3dcgi said:
Why wouldn't you just submit multiple strips in a single draw call? DX allows that.
Xmas said:
I'm pretty sure the majority are triangle strips. They usually need less indices, which alone is enough reason to use them. And there's nothing funky about degenerate triangles. But this point is moot if you can reuse the index buffers.
I never said there's anything funky about degenerate triangles. I was referring to how one generates these strips from lists, i.e. how to walk across your mesh with one strip. Looking in the DXSDK, though, I see that Microsoft has done the work for us, so I guess I was wrong. I didn't think much about how to connect strips together or bridge islands, but now I see it's pretty easy. My bad.
I still have my doubts about whether devs do this, and RoOoBo's evidence supports this. If you're indeed right about the majority being strips, then that could significantly reduce the space needed (assuming your point isn't moot and I'm right about not being able to re-use index buffers - see below). Even so, I think the tiles would chop the strips enough to keep you from getting near the limit of one index per triangle.
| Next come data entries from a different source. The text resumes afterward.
/-! ### Three read pairs, any cell -/

/-- **Any cell, `f` reading three pairs wherever they sit** (`0 < q ≤ 1`): `M, C ⊆ E ∪ {st}` disjoint, `x, y, z` distinct pairs, `f` increasing
reading only `x, y, z`, `g` increasing on the subsets of `M` reading none of `x, y, z` nor the edges of `C` ⟹ `apPsiC q M C f g ≤ 0`.
[cite: Grimmett2006, §3.8 Thm. (3.90) (pp. 61–62); §3.9 (pp. 63–64)] -/
theorem apPsiC_read3_sub_nonpos_of_isTTSP {q : ℝ} (hq0 : 0 < q) (hq1 : q ≤ 1) {E : Finset (Sym2 V)} (hE : IsTTSP E s t)
    (hst : s(s, t) ∉ E) {M C : Finset (Sym2 V)} (hM : M ⊆ insert s(s, t) E) (hC : C ⊆ insert s(s, t) E) (hMC : Disjoint M C)
    {x y z : Sym2 V} (hxy : x ≠ y) (hxz : x ≠ z) (hyz : y ≠ z) {f g : Finset (Sym2 V) → ℝ}
    (hf : ∀ e : Sym2 V, e ∉ ({x, y, z} : Finset (Sym2 V)) → ∀ A : Finset (Sym2 V), f (insert e A) = f A)
    (hfmono : ∀ ⦃A B : Finset (Sym2 V)⦄, A ⊆ B → f A ≤ f B)
    (hgx : ∀ A : Finset (Sym2 V), g (insert x A) = g A) (hgy : ∀ A : Finset (Sym2 V), g (insert y A) = g A)
    (hgz : ∀ A : Finset (Sym2 V), g (insert z A) = g A) (hgC : ∀ e ∈ C, ∀ A : Finset (Sym2 V), g (insert e A) = g A)
    (hmono : ∀ ⦃A B : Finset (Sym2 V)⦄, A ⊆ B → B ⊆ M → g A ≤ g B) :
    apPsiC q M C f g ≤ 0 := by
  -- the absorbed test functions and their properties (explicit lambdas, to keep unification first-order)
  have R1 : ∀ e₁ : Sym2 V, ∀ e' : Sym2 V, e' ∉ ({x, y, z} : Finset (Sym2 V)).erase e₁ → ∀ A : Finset (Sym2 V),
      (fun X => f (if e₁ ∈ C then insert e₁ X else X.erase e₁)) (insert e' A) =
        (fun X => f (if e₁ ∈ C then insert e₁ X else X.erase e₁)) A :=
    fun e₁ => absorb_notRead (R := ({x, y, z} : Finset (Sym2 V))) (C := C) (e := e₁) hf
  have M1 : ∀ e₁ : Sym2 V, ∀ ⦃A B : Finset (Sym2 V)⦄, A ⊆ B →
      (fun X => f (if e₁ ∈ C then insert e₁ X else X.erase e₁)) A ≤ (fun X => f (if e₁ ∈ C then insert e₁ X else X.erase e₁)) B :=
    fun e₁ => absorb_mono (C := C) (e := e₁) hfmono
  have R2 : ∀ e₁ e₂ : Sym2 V, ∀ e' : Sym2 V, e' ∉ (({x, y, z} : Finset (Sym2 V)).erase e₁).erase e₂ → ∀ A : Finset (Sym2 V),
      (fun X => (fun X => f (if e₁ ∈ C then insert e₁ X else X.erase e₁)) (if e₂ ∈ C then insert e₂ X else X.erase e₂)) (insert e' A) =
        (fun X => (fun X => f (if e₁ ∈ C then insert e₁ X else X.erase e₁)) (if e₂ ∈ C then insert e₂ X else X.erase e₂)) A :=
    fun e₁ e₂ => absorb_notRead (f := fun X => f (if e₁ ∈ C then insert e₁ X else X.erase e₁))
      (R := (({x, y, z} : Finset (Sym2 V)).erase e₁)) (C := C) (e := e₂) (R1 e₁)
  have M2 : ∀ e₁ e₂ : Sym2 V, ∀ ⦃A B : Finset (Sym2 V)⦄, A ⊆ B →
      (fun X => (fun X => f (if e₁ ∈ C then insert e₁ X else X.erase e₁)) (if e₂ ∈ C then insert e₂ X else X.erase e₂)) A ≤
        (fun X => (fun X => f (if e₁ ∈ C then insert e₁ X else X.erase e₁)) (if e₂ ∈ C then insert e₂ X else X.erase e₂)) B :=
    fun e₁ e₂ => absorb_mono (f := fun X => f (if e₁ ∈ C then insert e₁ X else X.erase e₁)) (C := C) (e := e₂) (M1 e₁)
  have R3 : ∀ e₁ e₂ e₃ : Sym2 V, ∀ e' : Sym2 V, e' ∉ ((({x, y, z} : Finset (Sym2 V)).erase e₁).erase e₂).erase e₃ →
      ∀ A : Finset (Sym2 V),
      (fun X => (fun X => (fun X => f (if e₁ ∈ C then insert e₁ X else X.erase e₁)) (if e₂ ∈ C then insert e₂ X else X.erase e₂))
          (if e₃ ∈ C then insert e₃ X else X.erase e₃)) (insert e' A) =
        (fun X => (fun X => (fun X => f (if e₁ ∈ C then insert e₁ X else X.erase e₁)) (if e₂ ∈ C then insert e₂ X else X.erase e₂))
          (if e₃ ∈ C then insert e₃ X else X.erase e₃)) A :=
    fun e₁ e₂ e₃ => absorb_notRead
      (f := fun X => (fun X => f (if e₁ ∈ C then insert e₁ X else X.erase e₁)) (if e₂ ∈ C then insert e₂ X else X.erase e₂))
      (R := ((({x, y, z} : Finset (Sym2 V)).erase e₁).erase e₂)) (C := C) (e := e₃) (R2 e₁ e₂)
  -- membership bookkeeping
  have mem3 : ∀ e : Sym2 V, e ∈ ({x, y, z} : Finset (Sym2 V)) ↔ e = x ∨ e = y ∨ e = z := fun e => by
    simp only [Finset.mem_insert, Finset.mem_singleton]
  have sub1 : ∀ a b c : Sym2 V, ({a, b, c} : Finset (Sym2 V)) = {x, y, z} → ({x, y, z} : Finset (Sym2 V)).erase a ⊆ {b, c} := by
    intro a b c habc e he
    have h := Finset.mem_erase.1 he
    rw [← habc] at h
    simp only [Finset.mem_insert, Finset.mem_singleton] at h ⊢
    tauto
  have sub2 : ∀ a b c : Sym2 V, ({a, b, c} : Finset (Sym2 V)) = {x, y, z} → (({x, y, z} : Finset (Sym2 V)).erase a).erase b ⊆ {c} := by
    intro a b c habc e he
    have h := Finset.mem_erase.1 he
    have h' := Finset.mem_erase.1 h.2
    rw [← habc] at h'
    simp only [Finset.mem_insert, Finset.mem_singleton] at h' ⊢
    tauto
  have sub3 : ((({x, y, z} : Finset (Sym2 V)).erase z).erase y).erase x ⊆ ∅ := by
    intro e he
    have h := Finset.mem_erase.1 he
    have h' := Finset.mem_erase.1 h.2
    have h'' := Finset.mem_erase.1 h'.2
    simp only [Finset.mem_insert, Finset.mem_singleton] at h''
    exfalso; tauto
  have pyxz : ({y, x, z} : Finset (Sym2 V)) = {x, y, z} := by
    ext e; simp only [Finset.mem_insert, Finset.mem_singleton]; tauto
  have pzxy : ({z, x, y} : Finset (Sym2 V)) = {x, y, z} := by
    ext e; simp only [Finset.mem_insert, Finset.mem_singleton]; tauto
  have pzyx : ({z, y, x} : Finset (Sym2 V)) = {x, y, z} := by
    ext e; simp only [Finset.mem_insert, Finset.mem_singleton]; tauto
  by_cases hzM : z ∈ M
  · by_cases hyM : y ∈ M
    · by_cases hxM : x ∈ M
      · exact apPsiC_level3_sub_nonpos_of_isTTSP hq0 hq1 hE hst hM hC hMC hxM hyM hzM hxy hxz hyz hf (fun A B hAB _ => hfmono hAB)
          hgx hgy hgz hgC hmono
      · rw [apPsiC_absorb q hxM f g]
        exact apPsiC_level2_sub_nonpos_of_isTTSP hq0 hq1 hE hst hM hC hMC hyM hzM hyz
          (notRead_of_subset (f := fun X => f (if x ∈ C then insert x X else X.erase x)) (sub1 x y z rfl) (R1 x)) (fun A B hAB _ => M1 x hAB) hgy hgz hgC hmono
    · by_cases hxM : x ∈ M
      · rw [apPsiC_absorb q hyM f g]
        exact apPsiC_level2_sub_nonpos_of_isTTSP hq0 hq1 hE hst hM hC hMC hxM hzM hxz
          (notRead_of_subset (f := fun X => f (if y ∈ C then insert y X else X.erase y)) (sub1 y x z pyxz) (R1 y)) (fun A B hAB _ => M1 y hAB) hgx hgz hgC hmono
      · rw [apPsiC_absorb q hxM f g, apPsiC_absorb q hyM]
        exact apPsiC_level1_sub_nonpos_of_isTTSP hq0 hq1 hE hst hM hC hMC hzM
          (notRead_of_subset (f := fun X => (fun X => f (if x ∈ C then insert x X else X.erase x)) (if y ∈ C then insert y X else X.erase y))
            (sub2 x y z rfl) (R2 x y)) (M2 x y (Finset.empty_subset _)) hgz hgC hmono
  · by_cases hyM : y ∈ M
    · by_cases hxM : x ∈ M
      · rw [apPsiC_absorb q hzM f g]
        exact apPsiC_level2_sub_nonpos_of_isTTSP hq0 hq1 hE hst hM hC hMC hxM hyM hxy
          (notRead_of_subset (f := fun X => f (if z ∈ C then insert z X else X.erase z)) (sub1 z x y pzxy) (R1 z)) (fun A B hAB _ => M1 z hAB) hgx hgy hgC hmono
      · rw [apPsiC_absorb q hzM f g, apPsiC_absorb q hxM]
        exact apPsiC_level1_sub_nonpos_of_isTTSP hq0 hq1 hE hst hM hC hMC hyM
          (notRead_of_subset (f := fun X => (fun X => f (if z ∈ C then insert z X else X.erase z)) (if x ∈ C then insert x X else X.erase x))
            (sub2 z x y pzxy) (R2 z x)) (M2 z x (Finset.empty_subset _)) hgy hgC hmono
    · by_cases hxM : x ∈ M
      · rw [apPsiC_absorb q hzM f g, apPsiC_absorb q hyM]
        exact apPsiC_level1_sub_nonpos_of_isTTSP hq0 hq1 hE hst hM hC hMC hxM
          (notRead_of_subset (f := fun X => (fun X => f (if z ∈ C then insert z X else X.erase z)) (if y ∈ C then insert y X else X.erase y))
            (sub2 z y x pzyx) (R2 z y)) (M2 z y (Finset.empty_subset _)) hgx hgC hmono
      · rw [apPsiC_absorb q hzM f g, apPsiC_absorb q hyM, apPsiC_absorb q hxM]
        exact le_of_eq (apPsiC_eq_zero_of_notRead (fun e A => notRead_of_subset (f := fun X => (fun X => (fun X => f (if z ∈ C then insert z X else X.erase z)) (if y ∈ C then insert y X else X.erase y)) (if x ∈ C then insert x X else X.erase x))
          sub3 (R3 z y x) e (Finset.notMem_empty _) A) g)

/-! ### The value level -/

/-- **NEGATIVE CORRELATION AT THE VALUE LEVEL, three read edges** (`0 < q ≤ 1`).  `E` two-terminal series–parallel between `s, t`, `st ∉ E`,
`w : Sym2 V → [0,1]` vanishing off `H = E ∪ {st}` (a weighted 2-connected series–parallel graph), `x, y, z` distinct pairs; `A` an increasing event
reading only `x, y, z` (`insert e ω ∈ A ↔ ω ∈ A` for `e ∉ {x,y,z}`), `B` an increasing event reading none of `x, y, z` ⟹
`φ_{w,q}(A ∩ B) ≤ φ_{w,q}(A)·φ_{w,q}(B)` — every coefficient of `Z_H² Cov_{φ_{z,q}}(1_A, 1_B)` is `≤ 0` (`FK.apPsiC_read3_sub_nonpos_of_isTTSP`) and
gen 19's bridge `FK.rcMeasureW_real_inter_le_of_apPsiC_nonpos_on` sums them.
[cite: Grimmett2006, §1.4 eq. (1.20) (p. 15); §3.8 Thm. (3.90) (pp. 61–62); §3.9 (pp. 63–64)] [cite: Wagner2006, Thm. 5.8(d), §5.3] -/
theorem rcMeasureW_read3_inter_le_of_isTTSP {q : ℝ} (hq0 : 0 < q) (hq1 : q ≤ 1) {E : Finset (Sym2 V)} (hE : IsTTSP E s t)
    (hst : s(s, t) ∉ E) (w : Sym2 V → unitInterval) (hw : ∀ e, e ∉ insert s(s, t) E → ((w e : ℝ)) = 0)
    {x y z : Sym2 V} (hxy : x ≠ y) (hxz : x ≠ z) (hyz : y ≠ z) (A B : Set (BondConfig V))
    (hA : ∀ (ω : BondConfig V) (e : Sym2 V), e ∉ ({x, y, z} : Finset (Sym2 V)) → (insert e ω ∈ A ↔ ω ∈ A))
    (hAmono : ∀ ω ω' : BondConfig V, ω ⊆ ω' → ω ∈ A → ω' ∈ A)
    (hBx : ∀ ω : BondConfig V, insert x ω ∈ B ↔ ω ∈ B) (hBy : ∀ ω : BondConfig V, insert y ω ∈ B ↔ ω ∈ B)
    (hBz : ∀ ω : BondConfig V, insert z ω ∈ B ↔ ω ∈ B) (hBmono : ∀ ω ω' : BondConfig V, ω ⊆ ω' → ω ∈ B → ω' ∈ B) :
    (rcMeasureW w q ∅).real (A ∩ B) ≤ (rcMeasureW w q ∅).real A * (rcMeasureW w q ∅).real B := by
  refine rcMeasureW_real_inter_le_of_apPsiC_nonpos_on hq0 w (insert s(s, t) E) hw A B fun σ S hSσ hσ hS => ?_
  have hSσd : Disjoint S σ := Finset.disjoint_of_subset_left hSσ Finset.sdiff_disjoint
  -- indicator test functions on finite configurations
  have indI : ∀ (X : Set (BondConfig V)) (e : Sym2 V) (P : Finset (Sym2 V)),
      (insert e (↑P : BondConfig V) ∈ X ↔ (↑P : BondConfig V) ∈ X) → ind X (↑(insert e P) : BondConfig V) = ind X ↑P := by
    intro X e P h
    rw [Finset.coe_insert]
    by_cases hP : (↑P : BondConfig V) ∈ X
    · rw [ind_of_mem hP, ind_of_mem (h.2 hP)]
    · rw [ind_of_not_mem hP, ind_of_not_mem (fun h' => hP (h.1 h'))]
  have indM : ∀ (X : Set (BondConfig V)), (∀ ω ω' : BondConfig V, ω ⊆ ω' → ω ∈ X → ω' ∈ X) →
      ∀ ⦃P Q : Finset (Sym2 V)⦄, P ⊆ Q → ind X (↑P : BondConfig V) ≤ ind X ↑Q := by
    intro X hX P Q hPQ
    by_cases hP : (↑P : BondConfig V) ∈ X
    · rw [ind_of_mem hP, ind_of_mem (hX _ _ (Finset.coe_subset.2 hPQ) hP)]
    · rw [ind_of_not_mem hP]
      by_cases hQ : (↑Q : BondConfig V) ∈ X
      · rw [ind_of_mem hQ]; exact zero_le_one
      · rw [ind_of_not_mem hQ]
  rw [apPsiC_right_union]
  refine apPsiC_read3_sub_nonpos_of_isTTSP hq0 hq1 hE hst hS hσ hSσd hxy hxz hyz
    (fun e he P => indI A e P (hA _ e he)) (indM A hAmono) (fun P => ?_) (fun P => ?_) (fun P => ?_) (fun e he P => ?_)
    (fun P Q hPQ _ => indM B hBmono (Finset.union_subset_union hPQ le_rfl))
  · show ind B ↑(insert x P ∪ σ) = ind B ↑(P ∪ σ)
    rw [Finset.insert_union]; exact indI B x _ (hBx _)
  · show ind B ↑(insert y P ∪ σ) = ind B ↑(P ∪ σ)
    rw [Finset.insert_union]; exact indI B y _ (hBy _)
  · show ind B ↑(insert z P ∪ σ) = ind B ↑(P ∪ σ)
    rw [Finset.insert_union]; exact indI B z _ (hBz _)
  · show ind B ↑(insert e P ∪ σ) = ind B ↑(P ∪ σ)
    rw [Finset.insert_union, Finset.insert_eq_of_mem (Finset.mem_union_right _ he)]

/-- **The majority of three edges, value level** (`0 < q ≤ 1`): under `φ_{w,q}` on a weighted 2-connected series–parallel graph, the event
`maj(ω_x, ω_y, ω_z)` is negatively correlated with every increasing event `B` reading none of `x, y, z` (`FK.rcMeasureW_read3_inter_le_of_isTTSP`).
[cite: Grimmett2006, §3.8 Thm. (3.90) (pp. 61–62); §3.9 (pp. 63–64)] [cite: Wagner2006, Thm. 5.8(d), §5.3] -/
theorem rcMeasureW_maj3_inter_le_of_isTTSP {q : ℝ} (hq0 : 0 < q) (hq1 : q ≤ 1) {E : Finset (Sym2 V)} (hE : IsTTSP E s t)
    (hst : s(s, t) ∉ E) (w : Sym2 V → unitInterval) (hw : ∀ e, e ∉ insert s(s, t) E → ((w e : ℝ)) = 0)
    {x y z : Sym2 V} (hxy : x ≠ y) (hxz : x ≠ z) (hyz : y ≠ z) (B : Set (BondConfig V))
    (hBx : ∀ ω : BondConfig V, insert x ω ∈ B ↔ ω ∈ B) (hBy : ∀ ω : BondConfig V, insert y ω ∈ B ↔ ω ∈ B)
    (hBz : ∀ ω : BondConfig V, insert z ω ∈ B ↔ ω ∈ B) (hBmono : ∀ ω ω' : BondConfig V, ω ⊆ ω' → ω ∈ B → ω' ∈ B) :
    (rcMeasureW w q ∅).real ({ω : BondConfig V | (x ∈ ω ∧ y ∈ ω) ∨ (x ∈ ω ∧ z ∈ ω) ∨ (y ∈ ω ∧ z ∈ ω)} ∩ B) ≤
      (rcMeasureW w q ∅).real {ω : BondConfig V | (x ∈ ω ∧ y ∈ ω) ∨ (x ∈ ω ∧ z ∈ ω) ∨ (y ∈ ω ∧ z ∈ ω)} *
        (rcMeasureW w q ∅).real B := by
  refine rcMeasureW_read3_inter_le_of_isTTSP hq0 hq1 hE hst w hw hxy hxz hyz _ B (fun ω e he => ?_) (fun ω ω' hωω' hω => ?_)
    hBx hBy hBz hBmono
  · have hex : x ≠ e := fun h => he (h ▸ by simp)
    have hey : y ≠ e := fun h => he (h ▸ by simp)
    have hez : z ≠ e := fun h => he (h ▸ by simp)
    simp only [Set.mem_setOf_eq, Set.mem_insert_iff, hex, hey, hez, false_or]
  · simp only [Set.mem_setOf_eq] at hω ⊢
    rcases hω with ⟨h1, h2⟩ | ⟨h1, h2⟩ | ⟨h1, h2⟩
    · exact Or.inl ⟨hωω' h1, hωω' h2⟩
    · exact Or.inr (Or.inl ⟨hωω' h1, hωω' h2⟩)
    · exact Or.inr (Or.inr ⟨hωω' h1, hωω' h2⟩)

end FK

end Summit.CriticalPhenomena.PercolationContinuityZ3.Theorems

end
What do you consider an optimized list of transformed vertices?
An interesting detail from the documentation of D3D9 DrawIndexedPrimitive:
The required data to bridge any gaps – should they occur – is there.
If you want to use the original indicies, then you must have a fixed stride between your transformed vertex data, and you also need filler space wherever you culled vertices. When I said "optimized list", I was referring to the reduced list of vertices needed in the second pass. Maybe I misunderstood you. Were you suggesting to store
all the transformed vertices, regardless of if they are used by any primitive? I thought you were mentioning all that culling stuff because you were making a point about less storage needed.
I did consider those parameters in the DrawIndexedPrimitive command, but I'm not sure if developers use it properly, since it doesn't help today's ubiquitous IMR. I think the description there about transforming prior to indexing was written in reference to software processing (i.e. the IDirect3DDevice9:
rocessVertices method). More importantly, there's model LOD to think about. Don't you usually use the same VB but with different indices for lower LOD models? The indices only touch a fraction of the total number of vertices in the [min,max] range specified in the Draw call. The DXSDK has built-in support for progressive mesh creation, and I think it works in this way.
Imagine if you have 1000 creatures in the scene all using the same vertex buffer of 100,000 vertices. You have different index buffers so that the far away models only need, say, 1000 of those vertices, but the ones near the camera use an IB touching all of them. Each of the creatures obviously uses different tranformation matrices. There's no way to handle this without creating a new IB unless the developer goes through the trouble of reording the VB so that all the verts used by the low detail IB are together, but that makes for scattered access when rendering the high detail model.
In any case, this is only one example of why you may only use a fraction of the verts in the [min,max] range. It's another end-case that would have disasterous consequences. If max-min is too large, what do you do? If you reuse the original IB, you must allocate a space of (max-min)*stride for each draw call, where stride = 8 bytes assuming no "live registers".
I guess we could run an experiment. We'd have to fiddle with Colourless' D3D wrapper performance tool, but basically we could sum
(max-min) for each draw call over a whole frame in current games, and compare it to the primitive count.
That is another point. If you have a scene with 5 million different vertices, your vertex buffers are likely eating up hundreds of MiB. In this light 40MB for the transformed positions of all vertices (8 byte per vertex) doesn't sound that bad any more.
You don't have unique data for every object you draw. 100 soldiers/monsters/F1 cars/whatever using the same model with 100K tris doesn't need hundreds of megs for the VB, but still processes 10M tris per scene. In fact, this is probably how you'd reach peaks in the 5-10M range.